Pressure = Force / Area
- Students should be able to manipulate the formula to solve for F and A as well.
- Students should recognize that N/m 2 = Pa
- Area – the amount of space something takes up, calculated in m 2
Sample Problems
1. An aquarium is filled with water that weights 10 000 N. If the base of the aquarium has an area of 1.6 m 2 , what pressure does the water exert on its base?
P = F / A
P = 10 000 N / 1.6 m 2
P = 6250 Pa
2. If the pressure is 101 200 Pa and you are holding your hand out, the atmosphere is exerting a force on your hand. If the area of your palm is 0.006 m 2 , calculate the force on your hand.
F = P x A
F = 101 200 Pa x
0.006 m 2
F = 607 N

3. The weight of water in a glass is 4.9 N. If the water is exerting a pressure of
1700 Pa on the bottom of the glass, what is the area of the bottom of the glass?
A = F / P
A = 4.9 N / 1700 Pa
A = 0.0029 m 2
Assignment
Practice problems on page 351 – 353
Hydraulic system – hydraulics is the study of pressure in liquids. Hydraulic systems are systems that apply force on liquids to move other objects.
Since water has a definite volume, it is incompressible . This means it cannot be squeezed into smaller containers. For example, ALL OF the water in a large glass cannot be forced into or compressed into a smaller glass.
The liquid in a hydraulic system must be in tubes, hoses or pipes which cause pressure to be exerted equally in all directions and eventually will push through the end of the system forcing something to move.
Examples of hydraulic systems are dentist or hair dresser chairs and dump trucks,

Pneumatic system – pneumatics is the study of pressure on gases. Pneumatic systems are systems that apply force on gases to move other objects.

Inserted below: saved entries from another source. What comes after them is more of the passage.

/-- **The supercritical display at every `ε ∈ (0, 1/2)` from Kesten's relation and the four-arm
quasi-multiplicativity**
(the two named facts of `Nolin2008_radius_decay_supercritical_of_scaling` that are not yet theorems;
its third input, the a-priori four-arm lower bound, is `Werner2009_fourArm_lowerBound_holds`,
`FiveArmLowerBound.lean`): for `ε ≤ ε₀` by the Russo–Seymour–Welsh start
(`Nolin2008_lemma39_at_holds_small`), for `ε ∈ (ε₀, 1/2)` by the equivalence of lengths (Nolin
2008, §7.3 Cor. 37 [arXiv: Cor. 35], `charLength_le_mul_charLength_of_scaling`). [cite: Nolin2008, §7.5, proof of Lemma 44 (arXiv 0711.4948: Lemma 42), second annulus display; §7.4 Lemma 39 (proof, last paragraph) and §7.3 Prop. 34, Cor. 37 (arXiv: Lemma 37, Prop. 32, Cor. 35)] [cite: WernerPCMI2009, Lecture 6, §3 and Cor. 6.2] -/
theorem Nolin2008_radius_decay_supercritical_of_prop34 (hK : Nolin2008_prop34)
    (hQM : Werner2009_fourArm_quasiMult) :
    ∀ ε : ℝ, 0 < ε → ε < 1 / 2 → Nolin2008_radius_decay_supercritical_at ε :=
  Nolin2008_radius_decay_supercritical_of_scaling hK hQM Werner2009_fourArm_lowerBound_holds

/-- **The all-`ε` supercritical display is equivalent to its instances near `ε = 1/2`**: by
monotonicity in `ε` (`Nolin2008_radius_decay_supercritical_at_anti`: the display at `ε` gives it at
every `ε' ≤ ε`, since `L_ε(p) ≤ L_{ε'}(p)`, Nolin 2008, proof of Cor. 37 [arXiv: Cor. 35]),
`Nolin2008_radius_decay_supercritical_at ε` holds at every `ε ∈ (0, 1/2)` iff for every `η > 0` it
holds at some `ε ∈ [1/2 - η, 1/2)`. Its instances at every `ε ≤ ε₀` being theorems
(`Nolin2008_radius_decay_supercritical_at_holds_small`), the unproved content of the all-`ε`
display is concentrated at `ε → 1/2⁻` — the range which the source reaches only through the
equivalence of lengths, i.e. through the parent's inputs. [cite: Nolin2008, §7.3, proof of Cor. 37 (arXiv 0711.4948: Cor. 35); §7.4 Lemma 39 (proof, last paragraph; arXiv: Lemma 37); §7.5 (proof of Lemma 44 (arXiv: Lemma 42))] -/
theorem Nolin2008_radius_decay_supercritical_iff_near_half :
    (∀ ε : ℝ, 0 < ε → ε < 1 / 2 → Nolin2008_radius_decay_supercritical_at ε) ↔
      ∀ η : ℝ, 0 < η → ∃ ε : ℝ, 1 / 2 - η ≤ ε ∧ ε < 1 / 2 ∧
        Nolin2008_radius_decay_supercritical_at ε := by
  refine ⟨fun h η hη => ?_, Nolin2008_radius_decay_supercritical_of_near_half⟩
  refine ⟨max (1 / 2 - η) (1 / 4), le_max_left _ _, max_lt (by linarith) (by norm_num), ?_⟩
  exact h _ (lt_of_lt_of_le (by norm_num) (le_max_right _ _)) (max_lt (by linarith) (by norm_num))

end Literature.Probability.Percolation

Gases have an indefinite volume and can therefore be compressed or forced into smaller containers. This creates a build-up of air pressure that when released pushes air particles apart quickly creating a strong, steady force that can perform powerful tasks.

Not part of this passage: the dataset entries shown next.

import Summits.CriticalPhenomena.PercolationContinuityZ3.Theorems.Transplant.KNCellsStepsChainO
import Summits.CriticalPhenomena.PercolationContinuityZ3.Theorems.Transplant.KNCellsStepsChain
import Summits.CriticalPhenomena.PercolationContinuityZ3.Theorems.Transplant.KNCellsSchemeO
import Summits.CriticalPhenomena.PercolationContinuityZ3.Theorems.Transplant.KNCellsProcessO
import Summits.CriticalPhenomena.PercolationContinuityZ3.Theorems.Transplant.KNCellsStepsDefsO
import Summits.CriticalPhenomena.PercolationContinuityZ3.Theorems.Transplant.KNCellsStepsFail
import Literature.Probability.Percolation.OrientedHistorySiteRenormalizationRun
import HarnessLib

/-!
# N2 (frames-only node `SamePDropOfSkeletonFrm₁`, OPEN) — ORIENTED MACRO LAYER (WAVE 0 (c1), (R-18) `q ≡ true`): the oriented twin of N1's `KNCellsStepsFail`

builds on p205010 (kernel theorem, internal audit signed; external expert review pending) — nothing in this file uses p205010; NOTHING is claimed about the
open node `SamePDropOfSkeletonFrm₁` (`SamePDropOfSkeletonNeg₁` is CLOSED in the tree and untouched by this file).
Status sentence (coordinator 2026-08-20T04:30Z): "θ(p_c) = 0 on ℤ^d, all d ≥ 2 — kernel-verified (Lean 4/Mathlib, standard axioms); internal adversarial
audit SIGNED 2026-08-20 04:29Z; external expert review pending."
Lane `prim-bschramm-*`, seat `prim-bschramm-stmt` (gen 19); helper file (`--supports stmt-CriticalPhenomena-4575 --as helper`); N2-SCOPE §20, (R-18)/(R-19).
PORT RULES (HOME/prim-bschramm-stmt-g19/lean/port_orient.py): the history-site API is replaced by its ORIENTED twin at the fixed quadrant `qNE := fun _ => true`
(`HState.choice ↦ HState.ochoice qNE`, `mstOf ↦ omstOf qNE`, `mst/stN ↦ omst/ostN qNE`, `occFinal ↦ ooccFinal qNE`, `Lawful ↦ OLawful qNE`, onward directions
`onward ↦ onwardO` = the POSITIVE ones, (N2-e)); every declaration whose text changes thereby — directly or through a changed declaration — is re-declared with the
suffix `O` (same namespace); unchanged declarations of the N1 file are NOT repeated (the N1 module is imported). Docstrings/citations are N1's.
N1 HEADER (kept for the reader):
* `real_eq_Wfull_of_determinedBy` — an event determined by the FRESH conditioned edges `Fj_{a'}(K-1) \ F` has the same probability under `P_p`
  and under `μ_{a'} = Wfull … a'` (KN Step II, p. 29: "the result we proved in `Ω` is equivalent to the result in `ℤ^d`");
* `badA_inter_Dev`, `Dev` are so determined; the events `Dev a'`, `a' ∈ anchSet`, are pairwise disjoint, so `Σ_{a'} P_p(Dev a') ≤ 1`;
* `not_succA_subset` — a failed examination has an onward direction bad at the departure anchor the configuration chose;
* **`fail_bound`** — (33) over cells: after a valid history, given for every onward direction and every admissible departure anchor the
  face-prefix consequences (I3), the target lemma at the faces (I2) and the SUMMED corridor bound
  `Σ_{a'} μ_{a'}(Reach_{a'}ᶜ ∩ Dev a') ≤ ε'` (I1, from the pattern-pinned Lemma 12 and (32)), the examination fails with probability
  `≤ 4 ((1-δ₂)^K + ε')`.  This is the hypothesis `hfail` of `KSchA.lawful` / `samePWitnessAt_of_cells` once `4((1-δ₂)^K + ε') ≤ ε`.
[cite: KozmaNitzan2024, §4 pp. 28–31 ((33), Steps I–IV) — the ℤ^d model] [cite: GrimmettPercolation1999, §7.2]
-/
noncomputable section

open MeasureTheory ProbabilityTheory
open scoped ENNReal Classical

namespace Summit.CriticalPhenomena.PercolationContinuityZ3.Theorems

namespace Transplant

namespace KNCells

open Literature.Probability.Percolation Literature.Probability.LatticeModels SimpleGraph GadgetSystem ProbeHistory HSiteScheme Contour
open Literature.Probability.Percolation.KozmaNitzan (forall_not_of_not_jIdx)

variable {V : Type*} [DecidableEq V] [Countable V]

namespace KSchA

variable {A : Type*} {G : SimpleGraph V} [G.LocallyFinite] {S : KSchA V A} {FD : FaceData V A}
variable {h : ProbeHistory V} {e : Site 2 × MDir} (hV : S.ValidO G h e) {a : A} {du : MDir}
  (hdu : du ∈ S.onwardO G h (tgt e)) (hSt : StepsGeom S.Γ FD)

/-! ## Back to `P_p` -/

omit [Countable V] in
include hSt in
/-- **`P_p(E) = μ_{a'}(E)` for events determined by the fresh conditioned edges of level `K - 1`** (they lie inside `E_i ∪ E_{w,v} ∪ E_{v,x}`
and are not pinned, so `μ_{a'}` gives them the graph weights). [cite: KozmaNitzan2024, §4 p. 29 (Step II), p. 31] -/
theorem real_eq_Wfull_of_determinedByO {a' : A} (ha' : a' ∈ S.Γ.anchSet a (tgt e)) {E : Set (BondConfig V)}
    (hE : DeterminedBy E (↑(S.Fj G h e a a' du (S.Γ.K - 1) \ S.F G h) : Set (Sym2 V))) : (((bondPercolation G S.p).real E = (prodBernoulli (S.Wfull G h e a a' du)).real E) : Prop) := by
  have hK1 : S.Γ.K - 1 ≤ S.Γ.K := Nat.sub_le _ _
  rw [← KNLevels.prodBernoulli_lattW]
  refine prodBernoulli_real_eq_of_determinedBy _ _ (fun x hx => ?_) hE hE.measurableSet_of_finset
  obtain ⟨hx1, hx2⟩ := Finset.mem_sdiff.1 (Finset.mem_coe.1 hx)
  have hxS : x ∈ wireSet (↑(S.Sx G h e a a' du) : Set V) :=
    coe_Fp_subset_wireSet hSt h e ha' du hK1 (Finset.mem_coe.2 (Fj_subset_Fp h e a a' du _ hx1))
  unfold Wfull
  rw [restrW_apply_of_mem _ hxS, pinW_apply_of_not_mem _ _ (fun h' => hx2 (Finset.mem_coe.1 h'))]

omit [Countable V] in
/-- `badAO a' ∩ DevO a'` is determined by the fresh conditioned edges of level `K - 1`. [folklore] -/
theorem determinedBy_badA_inter_DevO (a' : A) :
    DeterminedBy (S.badAO G h e a a' du ∩ S.DevO G h e a a') (↑(S.Fj G h e a a' du (S.Γ.K - 1) \ S.F G h) : Set (Sym2 V)) :=
  (determinedBy_badAO h e a a' du).inter ((determinedBy_DevO h e a a').mono (Finset.coe_subset.2
    (Finset.sdiff_subset_sdiff (S.baseF_subset_Fj h e a a' du _) le_rfl)))

omit [Countable V] in
/-- `DevO a'` is determined by the fresh conditioned edges of level `K - 1`. [folklore] -/
theorem determinedBy_Dev'O (a' : A) :
    DeterminedBy (S.DevO G h e a a') (↑(S.Fj G h e a a' du (S.Γ.K - 1) \ S.F G h) : Set (Sym2 V)) :=
  (determinedBy_DevO h e a a').mono (Finset.coe_subset.2 (Finset.sdiff_subset_sdiff (S.baseF_subset_Fj h e a a' du _) le_rfl))

omit [Countable V] in
/-- `DevO a'` is measurable. [folklore] -/
theorem measurableSet_DevO (a' : A) : MeasurableSet (S.DevO G h e a a') :=
  (determinedBy_DevO (S := S) (G := G) h e a a').measurableSet_of_finset

omit [Countable V] in
/-- The chosen-anchor events are pairwise disjoint. [folklore] -/
theorem Dev_pairwiseDisjointO (T : Finset A) : (↑T : Set A).PairwiseDisjoint (S.DevO G h e a) := by
  intro a₁ _ a₂ _ hne
  exact Set.disjoint_left.2 fun ω h1 h2 => hne (h1.symm.trans h2)

omit [Countable V] in
/-- **`Σ_{a'} P(DevO a') ≤ 1`** under any probability measure of the form `prodBernoulli w`. [folklore] -/
theorem sum_real_Dev_le_oneO (w : Sym2 V → unitInterval) (T : Finset A) :
    ∑ a' ∈ T, (prodBernoulli w).real (S.DevO G h e a a') ≤ 1 := by
  rw [← measureReal_biUnion_finset (Dev_pairwiseDisjointO T) (fun a' _ => measurableSet_DevO a')]
  exact measureReal_le_one

omit [Countable V] in
/-- **A failed examination has an onward direction that is bad at the departure anchor chosen by the configuration.**
[cite: KozmaNitzan2024, §4 p. 27 (j_x), p. 31] -/
theorem not_succA_subsetO (S : KSchA V A) (h : ProbeHistory V) (e : Site 2 × MDir) (a : A) :
    {ω | ¬S.succAO G h e a ((S.probeO G h e a).read ω)} ⊆
      ⋃ du ∈ S.onwardO G h (tgt e), ⋃ a' ∈ S.Γ.anchSet a (tgt e), (S.badAO G h e a a' du ∩ S.DevO G h e a a') := by
  intro ω hω
  simp only [Set.mem_setOf_eq, S.succA_read_iffO] at hω
  simp only [succAO] at hω
  push Not at hω
  obtain ⟨du, hdu, hc⟩ := hω
  simp only [Set.mem_iUnion, exists_prop]
  refine ⟨du, hdu, S.depA G h e a (obs ω (S.envO G h e a)), S.Γ.anchor_mem _ _ _, ?_, rfl⟩
  exact forall_not_of_not_jIdx (P := fun j => S.cond G h e a (S.depA G h e a (obs ω (S.envO G h e a))) du j (obs ω (S.envO G h e a)))
    S.Γ.hK hc

include hV hSt in
/-- **(36)–(37) for one direction, summed over the departure anchors**: `P_p(bad in direction du) ≤ (1-δ₂)^K + ε'`, given for every admissible
departure anchor `a'` the face-prefix consequences (I3) and the target lemma at the faces (I2), and the summed corridor bound
`Σ_{a'} μ_{a'}(Reach_{a'}ᶜ ∩ DevO a') ≤ ε'` (I1). [cite: KozmaNitzan2024, §4 p. 31 ((36), (37))] -/
theorem real_bad_dir_leO (hdu : du ∈ S.onwardO G h (tgt e)) {ε' δ₂ : ℝ} (hδ₂ : δ₂ ≤ 1)
    (hP1 : ∀ a' ∈ S.Γ.anchSet a (tgt e), ∀ ω, ω ∈ KNLevels.lattOnly G (S.Vx G h ∪ S.Γ.Ewv a e.1 e.2 ∪ FD.Hfull a' (tgt e) du) →
      ω ∈ S.Reach G FD h e a a' du → ω ∈ S.Aface G FD h e a a' du (S.Γ.K - 1))
    (hP2 : ∀ a' ∈ S.Γ.anchSet a (tgt e), ∀ ω j, 1 ≤ j → j < S.Γ.K →
      ω ∈ KNLevels.lattOnly G (S.Vx G h ∪ S.Γ.Ewv a e.1 e.2 ∪ S.Γ.Stub a' (tgt e) du (j + 1)) →
      ω ∈ S.Aface G FD h e a a' du j → ω ∈ S.Aface G FD h e a a' du (j - 1))
    (hface : ∀ a' ∈ S.Γ.anchSet a (tgt e), ∀ j < S.Γ.K, ∀ o : Finset (Sym2 V),
      1 - δ₂ < (prodBernoulli (S.Wt G h e a a' du j o)).real (⋃ b ∈ FD.Face a' (tgt e) du (j + 1), openConn S.Γ.root b) →
        S.cond G h e a a' du j o)
    (hreach : ∑ a' ∈ S.Γ.anchSet a (tgt e),
      (prodBernoulli (S.Wfull G h e a a' du)).real ((S.Reach G FD h e a a' du)ᶜ ∩ S.DevO G h e a a') ≤ ε') :
    (bondPercolation G S.p).real (⋃ a' ∈ S.Γ.anchSet a (tgt e), (S.badAO G h e a a' du ∩ S.DevO G h e a a')) ≤
      (1 - δ₂) ^ S.Γ.K + ε' := by
  set T := S.Γ.anchSet a (tgt e) with hT
  have hK0 : 0 ≤ (1 - δ₂) ^ S.Γ.K := by
    rcases le_or_gt 0 (1 - δ₂) with h0 | h0
    · exact pow_nonneg h0 _
    · -- `δ₂ > 1`: every `BevO` then holds trivially, but we only need nonnegativity when `δ₂ ≤ 1`
      exact absurd hδ₂ (by linarith)
  calc (bondPercolation G S.p).real (⋃ a' ∈ T, (S.badAO G h e a a' du ∩ S.DevO G h e a a'))
      ≤ ∑ a' ∈ T, (bondPercolation G S.p).real (S.badAO G h e a a' du ∩ S.DevO G h e a a') := measureReal_biUnion_finset_le _ _
    _ = ∑ a' ∈ T, (prodBernoulli (S.Wfull G h e a a' du)).real (S.badAO G h e a a' du ∩ S.DevO G h e a a') :=
        Finset.sum_congr rfl fun a' ha' => real_eq_Wfull_of_determinedByO hSt ha' (determinedBy_badA_inter_DevO a')
    _ ≤ ∑ a' ∈ T, ((1 - δ₂) ^ S.Γ.K * (prodBernoulli (S.Wfull G h e a a' du)).real (S.DevO G h e a a') +
          (prodBernoulli (S.Wfull G h e a a' du)).real ((S.Reach G FD h e a a' du)ᶜ ∩ S.DevO G h e a a')) :=
        Finset.sum_le_sum fun a' ha' => real_badA_inter_leO hV ha' hdu hSt hδ₂ (determinedBy_DevO h e a a') (measurableSet_DevO a')
          (hP1 a' ha') (hP2 a' ha') (hface a' ha')
    _ = (1 - δ₂) ^ S.Γ.K * ∑ a' ∈ T, (prodBernoulli (S.Wfull G h e a a' du)).real (S.DevO G h e a a') +
          ∑ a' ∈ T, (prodBernoulli (S.Wfull G h e a a' du)).real ((S.Reach G FD h e a a' du)ᶜ ∩ S.DevO G h e a a') := by
        rw [Finset.sum_add_distrib, Finset.mul_sum]
    _ ≤ (1 - δ₂) ^ S.Γ.K * 1 + ε' := by
        refine add_le_add (mul_le_mul_of_nonneg_left ?_ hK0) hreach
        calc ∑ a' ∈ T, (prodBernoulli (S.Wfull G h e a a' du)).real (S.DevO G h e a a')
            = ∑ a' ∈ T, (bondPercolation G S.p).real (S.DevO G h e a a') :=
              Finset.sum_congr rfl fun a' ha' => (real_eq_Wfull_of_determinedByO hSt ha' (determinedBy_Dev'O a')).symm
          _ ≤ 1 := by rw [← KNLevels.prodBernoulli_lattW]; exact sum_real_Dev_le_oneO _ _
    _ = (1 - δ₂) ^ S.Γ.K + ε' := by ring

include hV hSt in
/-- **(33) over anchored cells: the examination fails with probability at most `4((1-δ₂)^K + ε')`** — after a valid history, given for every
onward direction and every admissible departure anchor the face-prefix consequences (I3), the target lemma at the faces with `δ_{L10} = δ₂ ≤ 1`
(I2), and the summed pattern-pinned corridor bound `Σ_{a'} μ_{a'}(Reach_{a'}ᶜ ∩ DevO a') ≤ ε'` (I1).
[cite: KozmaNitzan2024, §4 pp. 28–31 ((33), Steps I–IV)] -/
theorem fail_boundO {ε' δ₂ : ℝ} (hε' : 0 ≤ ε') (hδ₂ : δ₂ ≤ 1)
    (hP1 : ∀ du ∈ S.onwardO G h (tgt e), ∀ a' ∈ S.Γ.anchSet a (tgt e), ∀ ω,
      ω ∈ KNLevels.lattOnly G (S.Vx G h ∪ S.Γ.Ewv a e.1 e.2 ∪ FD.Hfull a' (tgt e) du) →
      ω ∈ S.Reach G FD h e a a' du → ω ∈ S.Aface G FD h e a a' du (S.Γ.K - 1))
    (hP2 : ∀ du ∈ S.onwardO G h (tgt e), ∀ a' ∈ S.Γ.anchSet a (tgt e), ∀ ω j, 1 ≤ j → j < S.Γ.K →
      ω ∈ KNLevels.lattOnly G (S.Vx G h ∪ S.Γ.Ewv a e.1 e.2 ∪ S.Γ.Stub a' (tgt e) du (j + 1)) →
      ω ∈ S.Aface G FD h e a a' du j → ω ∈ S.Aface G FD h e a a' du (j - 1))
    (hface : ∀ du ∈ S.onwardO G h (tgt e), ∀ a' ∈ S.Γ.anchSet a (tgt e), ∀ j < S.Γ.K, ∀ o : Finset (Sym2 V),
      1 - δ₂ < (prodBernoulli (S.Wt G h e a a' du j o)).real (⋃ b ∈ FD.Face a' (tgt e) du (j + 1), openConn S.Γ.root b) →
        S.cond G h e a a' du j o)
    (hreach : ∀ du ∈ S.onwardO G h (tgt e), ∑ a' ∈ S.Γ.anchSet a (tgt e),
      (prodBernoulli (S.Wfull G h e a a' du)).real ((S.Reach G FD h e a a' du)ᶜ ∩ S.DevO G h e a a') ≤ ε') :
    (bondPercolation G S.p).real {ω | ¬S.succAO G h e a ((S.probeO G h e a).read ω)} ≤ 4 * ((1 - δ₂) ^ S.Γ.K + ε') := by
  have hcard : ((S.onwardO G h (tgt e)).card : ℝ) ≤ 4 := by
    have h1 : (S.onwardO G h (tgt e)).card ≤ Fintype.card MDir := Finset.card_le_univ _
    have h2 : Fintype.card MDir = 4 := by simp [MDir, Fintype.card_prod, Fintype.card_bool, Fintype.card_fin]
    have h3 : (S.onwardO G h (tgt e)).card ≤ 4 := h2 ▸ h1
    exact_mod_cast h3
  have hK0 : 0 ≤ (1 - δ₂) ^ S.Γ.K + ε' := add_nonneg (pow_nonneg (by linarith) _) hε'
  calc (bondPercolation G S.p).real {ω | ¬S.succAO G h e a ((S.probeO G h e a).read ω)}
      ≤ (bondPercolation G S.p).real (⋃ du ∈ S.onwardO G h (tgt e), ⋃ a' ∈ S.Γ.anchSet a (tgt e),
          (S.badAO G h e a a' du ∩ S.DevO G h e a a')) := measureReal_mono (not_succA_subsetO S h e a) (measure_ne_top _ _)
    _ ≤ ∑ du ∈ S.onwardO G h (tgt e), (bondPercolation G S.p).real (⋃ a' ∈ S.Γ.anchSet a (tgt e),
          (S.badAO G h e a a' du ∩ S.DevO G h e a a')) := measureReal_biUnion_finset_le _ _
    _ ≤ ∑ du ∈ S.onwardO G h (tgt e), ((1 - δ₂) ^ S.Γ.K + ε') :=
        Finset.sum_le_sum fun du hdu' => real_bad_dir_leO hV hSt hdu' hδ₂ (hP1 du hdu') (hP2 du hdu') (hface du hdu') (hreach du hdu')
    _ = (S.onwardO G h (tgt e)).card * ((1 - δ₂) ^ S.Γ.K + ε') := by rw [Finset.sum_const, nsmul_eq_mul]
    _ ≤ 4 * ((1 - δ₂) ^ S.Γ.K + ε') := mul_le_mul_of_nonneg_right hcard hK0

end KSchA

end KNCells

end Transplant

end Summit.CriticalPhenomena.PercolationContinuityZ3.Theorems

end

Examples of pneumatic systems are jackhammers, dentist drills and air brakes in trucks and buses.
Hydraulics versus Pneumatics Chart
Property
State
Volume
Pressure
Hydraulic System
Liquid
Definite
Not compressible
Pneumatic System
Gas
Indefinite
Compressible
Pascal was a 17 th century scientist that studied pressure.

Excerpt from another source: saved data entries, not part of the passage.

/-!
# Odd class numbers go UP a totally real quadratic extension: ONE ramified prime and no unit condition, or at most THREE
# ramified primes and TWO independent non-norm units (Chevalley's ambiguous class number formula; genus theory)

Topic `NumberTheory/NumberFields`; namespace `Literature.NumberTheory.NumberFields.AmbiguousClass`. Theorem-only file
(no definition, no named fact, no instance, no `sorry`), written by the prover seat `bsd-2adic-k4-w3` GEN 15 (cell `bsd-2adic`;
`--supports` stmt-BirchSwinnertonDyer-22618: the parities of `h(A₁)`, `h(A₂)` for the cyclotomic layers `A₁ = E(√2)`,
`A₂ = E(√(2+√2))` of a totally real cubic field `E` of discriminant `8m²` — there `A₁/E` is ramified at exactly ONE prime and
`A₂/A₁` at THREE primes, shapes the companion file `QuadraticExtensionOddClassNumberNonNormUnit.lean` (k4-w1 GEN 10: at most two
ramified primes and ONE non-norm unit) does not cover).  Closes nothing at the `∀`-level; BSD is not advanced by this file.

Chevalley (tree `ambiguousClassNumberFormula`, Lang, *Cyclotomic Fields I–II*, Ch. 13 §4 Lemma 4.1) for `L/K` quadratic, `L`
totally real: `#Cl(L)^G · 2 · [E_K : E_K ∩ N_{L/K} Lˣ] = h_K · ∏_𝔭 e_𝔭`.

* `odd_classNumber_of_quadratic_of_isTotallyReal_of_prod_ramificationIdxIn_dvd_two` — `∏_𝔭 e_𝔭 ∣ 2` (at most one finite prime
  ramifies) and `h_K` odd ⟹ `h_L` odd, with NO unit hypothesis: `#Cl(L)^G · 2 · i = h_K · ∏ e_𝔭` and `∏ e_𝔭 · k = 2` give
  `#Cl(L)^G · i · k = h_K`.
* `four_dvd_relIndex_unitsNorm_of_not_mem` — two units `x, y ∈ E_K` with `x`, `y`, `xy` all outside `N_{L/K} Lˣ` make the unit index
  divisible by `4` (the classes of `1, x, y, xy` in `E_K/(E_K ∩ N)` are pairwise distinct).
* `odd_classNumber_of_quadratic_of_isTotallyReal_of_not_mem_norm₂` — `∏_𝔭 e_𝔭 ∣ 8` (at most three finite primes ramify), `h_K` odd,
  and two such units ⟹ `h_L` odd: `#Cl(L)^G · 2 · 4m = h_K · ∏ e_𝔭`, `∏ e_𝔭 · k = 8`, so `#Cl(L)^G · m · k = h_K`.
* `odd_classNumber_of_quadratic_of_isTotallyReal_of_forall_sq_sub_mul_sq_ne₂` — the same with the units given in `𝓞 K` and the
  non-norm properties in norm-form currency `a² − m b² ≠ ε` (`L = K(s)`, `s² = m`, `s ∉ K`; O'Meara 63:10).
* `norm_algebraMap_add_mul_eq` — the norm form itself: `N_{L/K}(a + b s) = a² − m b²` for `a, b ∈ K` (used downstream to compute
  the absolute norms of explicit dyadic prime elements of `L` through `N_{L/ℚ} = N_{K/ℚ} ∘ N_{L/K}`).

(Genus theory: `t` ramified places are exactly compensated by `t − 1` independent non-norm units.)
`-- TODO(general form): ∏ e_𝔭 ∣ 2^t with t − 1 independent non-norm unit classes (Gras, Class Field Theory, IV.4).`

## References

* S. Lang, *Cyclotomic Fields I and II*, GTM 121 (1990), Ch. 13 §4, Lemma 4.1 and 4.2 (PDF pp. 203–204). [Lang1990]
* G. Gras, *Class Field Theory* (2003), IV.4 (genus theory: the number of invariant classes). [Gras2003]
* O. T. O'Meara, *Introduction to Quadratic Forms* (1963), §63B, 63:10 (norms from `K(√m)`). [Omeara1963]
-/

noncomputable section

open NumberField NumberField.InfinitePlace IsDedekindDomain
open scoped nonZeroDivisors

namespace Literature.NumberTheory.NumberFields.AmbiguousClass

open Literature.NumberTheory.GaloisRepresentations Literature.NumberTheory.GaloisRepresentations.Herbrand
  Literature.NumberTheory.GaloisRepresentations.MinkowskiUnit
  Literature.NumberTheory.GaloisRepresentations.CyclicNormIndex

variable {K L : Type} [Field K] [NumberField K] [Field L] [NumberField L] [Algebra K L]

Pascal’s Law states that pressure applied to an enclosed fluid is transmitted with equal force throughout the entire container. This is the basics of both the hydraulic and pneumatic systems
Examples of Pascal’s Law can be found when we use:
1. Car lift or hoist
2. Hydraulic jacks
3. Automobile breaking systems
4. Air compressors
5. Squeezing a tube of toothpaste

- If we increase the pressure on a gas, we decrease the volume of the gas.
However, the temperature must be constant.
* We see this in aerosol cans, paint ball guns, spray paint, whipped cream, propane tanks… These are highly pressurized, which allows us to fit a large volume into a small can!
-If we increase the temperature on a gas, we increase the volume. However, the pressure is constant.
* We see this in hot air balloons or gas cans on a hot day. When its warmer, the gas particles move further apart causing the air/gas to increase in volume.
- If we increase the temperature of a gas, we increase the pressure. However, the volume is constant.
* If we heat sealed containers eventually the containers will explode because we have increased the pressure of the fluid.